I will include a prologue with this first report as there is some preliminary information that is common to all three. So let’s get started.

The planning for this trip started last spring when I received news that the Belgrade Marathon, normally held in April, had been postponed to Oct due to political issues – the Iraq war and the assassination of the president of Serbia. When they announced that the race was tentatively rescheduled to Oct. it fit perfectly with my plan to go to Europe for the month of Oct to finish off the last two (now three) countries of Europe (or so I thought at the time?). Slowly – very slowly- over the summer I started to collect the necessary information to put the trip together. Trying to get information and then confirmation and entry into races in the smaller, third-world countries is very difficult if not impossible. They typically do not have web sites and if they do have an email contact they won’t/don’t respond to email. In most cases a letter sent by fax is the best solution.
By late summer I did have confirmation of the dates but the race directors refused to respond to my emails for entry forms and hotel information. I decided to go out on a limb and book the air travel and just show up and hope that I could find the race if that’s the way it turned out? In desperation I also sent the race directors another email outlining my racing credentials and explaining that I was trying to complete a goal of running a marathon in every country in Europe and needed their help. Little did I know that this would eventually come back to bite me?

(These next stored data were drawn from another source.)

import Summits.HubbardSuperconductivity.HubbardSuperconductivity.Theorems.AnisotropyChordTransferFibre3FinX3Eval

/-!
# Route `AnisotropyChord` / H0 rotor rung: FIN per-`L` GM₃ (X5), `L = 31` — rows `N₁` / D / side-condition cell facts, part `p31`

Kernel facts (`decide +kernel`) for cert cells 82, 83 of the per-`L` grid of `L = 31`: `xbnCellAny2` (row `N₁` on XB2 point wedges recomputed in the kernel, exporting the literal brackets `nt ⊇ T⁺ − 3λ₂` and `tb ⊇ T⁺·D`), `xdCellAnyN0` (row D, reads `nt`), `sdCellAnyZN` (side condition, reads `nt`); evaluators `…FinX3Eval` / `…FinX5Eval`; constants from the compiled design probe (x3probe/x3plan, margins c ×0.985, b ×1.03, aD ×1.03); assembled in `…FinX5GM3ThirtyOne`.
Prover seat `hubbard-h0-rotor-p3` g8; helper for piece A = stmt-HubbardSuperconductivity-23918 of rung 19089 (`--supports`, helper class).
WHAT THIS IS NOT: nothing here proves superconductivity in the Hubbard model (rotor TARGET as worded stays FALSE, g15 verdict); kernel facts for the FIN certificate of ONE conditional reduction.  Tree imports only; zero data; standard axioms.
-/

set_option linter.dupNamespace false
set_option autoImplicit false

namespace Summit.HubbardSuperconductivity.HubbardSuperconductivity.Theorems.AnisotropyChord.Transfer.Fibre3

namespace FinXD

open FinXB FinCell Hole2

set_option maxHeartbeats 4000000 in
/-- row `N₁` of cell 82 of `L = 31` (`c = 121/200`), exporting `nt`, `tb`. [folklore] -/
theorem xn31_82 : xbnCellAny2 31 (49/50 : ℚ) 410948983068838 421222707645559 (121/200 : ℚ) ((-420234214628 : ℤ), (2785297596650 : ℤ)) ((1232419190291269 : ℤ), (1266460945233944 : ℤ)) = true := by decide +kernel

set_option maxHeartbeats 4000000 in
/-- row D of cell 82 of `L = 31` (`aD = 83/1000`). [folklore] -/
theorem xd31_82 : xdCellAnyN0 31 (49/50 : ℚ) 410948983068838 421222707645559 (83/1000 : ℚ) ((-420234214628 : ℤ), (2785297596650 : ℤ)) = true := by decide +kernel

set_option maxHeartbeats 4000000 in
/-- side condition of cell 82 of `L = 31` (`c, b = 65/100, aD`). [folklore] -/
theorem sd31_82 : sdCellAnyZN 31 (49/50 : ℚ) 100 410948983068838 421222707645559 ((121/200 : ℚ), (65 : ℕ), (83/1000 : ℚ)) ((-420234214628 : ℤ), (2785297596650 : ℤ)) = true := by decide +kernel

set_option maxHeartbeats 4000000 in
/-- row `N₁` of cell 83 of `L = 31` (`c = 121/200`), exporting `nt`, `tb`. [folklore] -/
theorem xn31_83 : xbnCellAny2 31 (49/50 : ℚ) 421222707645559 431753275336699 (121/200 : ℚ) ((-336153233803 : ℤ), (2870204985563 : ℤ)) ((1263324256884741 : ℤ), (1298137743813793 : ℤ)) = true := by decide +kernel

set_option maxHeartbeats 4000000 in
/-- row D of cell 83 of `L = 31` (`aD = 83/1000`). [folklore] -/
theorem xd31_83 : xdCellAnyN0 31 (49/50 : ℚ) 421222707645559 431753275336699 (83/1000 : ℚ) ((-336153233803 : ℤ), (2870204985563 : ℤ)) = true := by decide +kernel

set_option maxHeartbeats 4000000 in
/-- side condition of cell 83 of `L = 31` (`c, b = 66/100, aD`). [folklore] -/
theorem sd31_83 : sdCellAnyZN 31 (49/50 : ℚ) 100 421222707645559 431753275336699 ((121/200 : ℚ), (66 : ℕ), (83/1000 : ℚ)) ((-336153233803 : ℤ), (2870204985563 : ℤ)) = true := by decide +kernel

end FinXD

end Summit.HubbardSuperconductivity.HubbardSuperconductivity.Theorems.AnisotropyChord.Transfer.Fibre3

I decided to cash in the last of my Delta miles to get to Europe but then I needed to buy tickets to travel around/within the Balkans. This proved to be a challenge since the only airline that could accommodate my proposed travel plans was Yugoslavia Airlines (JAT) and I had to locate a travel agency in Philadelphia to write the tickets for me. After much frustration I finally I had tickets to get us to all the required locations and --- miracles - of - miracles: a few days before we were set to leave I received emails from the race directors in Belgrade and Podgorica. The race director in Belgrade advised me that a hotel had been booked and a race package would be waiting at the hotel. The Podgorica director informed me that I was being “invited as a special guest” and the race committee would pay for the entry and hotel. Kosice actually had a real web site and had been the easiest to plan. I felt much more comfortable that I was actually going to accomplish my goal on this trip as I sat waiting for the first plane/leg of the trip.

Now the trip begins.
As usual with ‘free’ tickets we were routed halfway around the world/Europe to get to our first destination – Kosice, Slovakia. You don’t feel like you can complain because the tickets are ‘free’and you are flying first-class? In this case we were routed through Frankfurt, Germany with a nine-hour lay-over. Since neither of us had been to Frankfurt we decided to catch a train into the city center and explore the Old Town. Frankfurt was totally destroyed during WWII so the Old Town has been completely restored. It is quite small but very nice and looks like every other ‘old town’ in Europe. I think we are getting (or have gotten) ‘old towned’; ‘old churched’ and ‘old castled’ out??? But ignore my boredom and sarcasm – it is a nice city. The rest of the city is very modern skyscrapers – several of unique and interesting architecture that is in stark contrast to the old town. We enjoyed a nice lunch in the old town along with some great German beer – even tried the local apple wine but liked the beer better. After lunch we took a cruise on the Main River to enjoy the skyline of the city from a different perspective. Then it was time to head back to the airport and continue our journey via Prague to Kosice. Finally we arrived in Kosice at 11pm – some 30 hours after we left our home in FL.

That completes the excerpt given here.